import Mathlib
import HarnessLib.Audit
import Summits.PneNP.PneNP.Theorems.ClusOshDown

/-!
# Route ClusUniversalCertificate — F4: the canonical bijection `τ_Y : Y → osh(Y)` with `τ_Y(y) ⊆ Z(y)` (osh-P2.md §2 F4)
(rung F-N1, cell pnp-ideate, crux `UniversalCertAll` = stmt-PneNP-19683; planner p1 g14, `lines/osh-P2.md` F4: "τ_Y(w,σ) := τ_U(w) for single-level w, and for w ∈ I:
τ_Y(w,0) := τ_I(w) ∪ {M}, τ_Y(w,1) := τ_U(w); then τ_Y is a bijection onto osh(Y) with τ_Y(y) ⊆ Z(y)" — the source of the pointwise gap `G1(y) = z(y) − |τ_Y(y)| ≥ 0`;
restricted-model combinatorics — nothing here bears on `P` versus `NP`)

* `tau N Y y` — the recursive assignment; `tau_subset_zeros` (`τ_Y(y) ⊆ Z(y)`, so `|τ_Y(y)| ≤ z(y)`), `colexStd_tau` (`τ_Y(y) ∈ osh(Y)` for `y ∈ Y`), `tau_injOn`
  (injective on `Y`), `image_tau` (its image is exactly `osh(Y)`, by counting with `oshCount_top`);
* `oshS_eq_sum_card_tau` — hence `S(Y) = Σ_{y ∈ Y} |τ_Y(y)|` and the cheap universal bound `oshS_le_sum_zeros`: `S(Y) ≤ Σ_y z(y)`.
-/

set_option linter.dupNamespace false -- `Summit.PneNP.PneNP.…`: summit = sub-problem name (D-0017 single-conjunct layout)

namespace Summit.PneNP.PneNP.Theorems.ClusHilbert.Osh

open Finset
open Summit.PneNP.PneNP.Theorems.ClusCube (V)

/-- **The canonical assignment `τ_Y(y)`**, by recursion on the dimension along the largest coordinate. -/
noncomputable def tau : (N : ℕ) → Finset (V N) → V N → Finset (Fin N)
  | 0, _, _ => ∅
  | N + 1, Y, y =>
    if y (Fin.last N) = 0 ∧ Fin.init y ∈ dbl Y then insert (Fin.last N) (emb (tau N (dbl Y) (Fin.init y)))
    else emb (tau N (proj Y) (Fin.init y))

/-- the zero set `Z(y)` of a point -/
def zeros {N : ℕ} (y : V N) : Finset (Fin N) := univ.filter fun i => y i = 0

/-- **`τ_Y(y) ⊆ Z(y)`.** -/
theorem tau_subset_zeros : ∀ (N : ℕ) (Y : Finset (V N)) (y : V N), tau N Y y ⊆ zeros y := by
  intro N
  induction N with
  | zero => intro Y y; exact fun i _ => i.elim0
  | succ N ih =>
    intro Y y a ha
    unfold tau at ha
    unfold zeros
    rw [mem_filter]
    refine ⟨mem_univ _, ?_⟩
    have hemb : ∀ Z : Finset (V N), a ∈ emb (tau N Z (Fin.init y)) → y a = 0 := by
      intro Z h
      unfold emb at h
      obtain ⟨j, hj, rfl⟩ := mem_image.1 h
      have := ih Z (Fin.init y) hj
      unfold zeros at this
      exact (mem_filter.1 this).2
    split_ifs at ha with h
    · rcases mem_insert.1 ha with rfl | ha
      · exact h.1
      · exact hemb _ ha
    · exact hemb _ ha

/-- Hence `|τ_Y(y)| ≤ z(y)`. -/
theorem card_tau_le {N : ℕ} (Y : Finset (V N)) (y : V N) : (tau N Y y).card ≤ (zeros y).card := card_le_card (tau_subset_zeros N Y y)

/-- **`τ_Y(y)` is colex-standard for `Y`** when `y ∈ Y`. -/
theorem colexStd_tau : ∀ (N : ℕ) (Y : Finset (V N)) (y : V N), y ∈ Y → colexStd Y (tau N Y y) := by
  intro N
  induction N with
  | zero => intro Y y hy; exact (colexStd_empty_iff Y).2 ⟨y, hy⟩
  | succ N ih =>
    intro Y y hy
    unfold tau
    split_ifs with h
    · rw [colexStd_insert]
      exact ih _ _ h.2
    · rw [colexStd_emb]
      exact ih _ _ (init_mem_proj hy)

/-- **`τ_Y` is injective on `Y`.** -/
theorem tau_injOn : ∀ (N : ℕ) (Y : Finset (V N)), Set.InjOn (tau N Y) Y := by
  intro N
  induction N with
  | zero => intro Y y _ y' _ _; exact funext fun i => i.elim0
  | succ N ih =>
    intro Y y hy y' hy' h
    have key : ∀ {y y' : V (N + 1)}, y ∈ Y → y' ∈ Y → tau (N + 1) Y y = tau (N + 1) Y y' →
        (y (Fin.last N) = 0 ∧ Fin.init y ∈ dbl Y) → y = y' := by
      intro y y' hy hy' h hc
      unfold tau at h
      rw [if_pos hc] at h
      by_cases hc' : y' (Fin.last N) = 0 ∧ Fin.init y' ∈ dbl Y
      · rw [if_pos hc'] at h
        have h1 : emb (tau N (dbl Y) (Fin.init y)) = emb (tau N (dbl Y) (Fin.init y')) := by
          have := congrArg (fun T => T.erase (Fin.last N)) h
          simpa only [erase_insert (last_notMem_emb _)] using this
        have h2 := ih (dbl Y) hc.2 hc'.2 (emb_injective h1)
        rw [← Fin.snoc_init_self y, ← Fin.snoc_init_self y', h2, hc.1, hc'.1]
      · rw [if_neg hc'] at h
        exact absurd (h ▸ mem_insert_self (Fin.last N) _) (last_notMem_emb _)
    by_cases hc : y (Fin.last N) = 0 ∧ Fin.init y ∈ dbl Y
    · exact key hy hy' h hc
    by_cases hc' : y' (Fin.last N) = 0 ∧ Fin.init y' ∈ dbl Y
    · exact (key hy' hy h.symm hc').symm
    -- both on the `emb` branch: same projection, and the levels agree
    unfold tau at h
    rw [if_neg hc, if_neg hc'] at h
    have hw : Fin.init y = Fin.init y' := ih (proj Y) (init_mem_proj hy) (init_mem_proj hy') (emb_injective h)
    -- if the last coordinates differed, the common projection would be a double point at level 0 for one of them
    have hl : y (Fin.last N) = y' (Fin.last N) := by
      by_contra hne
      rcases (by decide : ∀ a b : ZMod 2, a ≠ b → (a = 0 ∧ b = 1) ∨ (a = 1 ∧ b = 0)) _ _ hne with ⟨h0, h1⟩ | ⟨h1, h0⟩
      · apply hc
        refine ⟨h0, mem_dbl.2 ⟨?_, ?_⟩⟩
        · rw [← h0, Fin.snoc_init_self]; exact hy
        · rw [hw, ← h1, Fin.snoc_init_self]; exact hy'
      · apply hc'
        refine ⟨h0, mem_dbl.2 ⟨?_, ?_⟩⟩
        · rw [← h0, Fin.snoc_init_self]; exact hy'
        · rw [← hw, ← h1, Fin.snoc_init_self]; exact hy
    rw [← Fin.snoc_init_self y, ← Fin.snoc_init_self y', hw, hl]

open Classical in
/-- **The image of `τ_Y` on `Y` is exactly `osh(Y)`** (injective into a set of the same size, `oshCount_top`). -/
theorem image_tau {N : ℕ} (Y : Finset (V N)) : Y.image (tau N Y) = univ.filter fun T => colexStd Y T := by
  classical
  refine eq_of_subset_of_card_le (fun T hT => ?_) ?_
  · obtain ⟨y, hy, rfl⟩ := mem_image.1 hT
    exact mem_filter.2 ⟨mem_univ _, colexStd_tau N Y y hy⟩
  · rw [card_image_of_injOn (tau_injOn N Y)]
    have h := oshCount_top Y
    unfold oshCount at h
    rw [← h]
    exact card_le_card (fun T hT => mem_filter.2 ⟨mem_univ _, (mem_filter.1 hT).2, (card_le_univ T).trans (by rw [Fintype.card_fin])⟩)

open Classical in
/-- **`S(Y) = Σ_{y ∈ Y} |τ_Y(y)|`.** -/
theorem oshS_eq_sum_card_tau {N : ℕ} (Y : Finset (V N)) : oshS Y = ∑ y ∈ Y, (tau N Y y).card := by
  classical
  unfold oshS
  rw [← sum_filter, ← image_tau, sum_image (tau_injOn N Y)]

/-- **The cheap universal bound `S(Y) ≤ Σ_y z(y)`** (osh-P2.md F2/F4). -/
theorem oshS_le_sum_zeros {N : ℕ} (Y : Finset (V N)) : oshS Y ≤ ∑ y ∈ Y, (zeros y).card := by
  rw [oshS_eq_sum_card_tau]
  exact sum_le_sum fun y _ => card_tau_le Y y

end Summit.PneNP.PneNP.Theorems.ClusHilbert.Osh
+-------+
#### Exercise description
All lines from the line containing "exact sum_le_sum fun y _ => card_tau_le Y y" through the last line of the data are to be repeated exactly; no other line belongs in the answer.

#### The answer
  exact sum_le_sum fun y _ => card_tau_le Y y

end Summit.PneNP.PneNP.Theorems.ClusHilbert.Osh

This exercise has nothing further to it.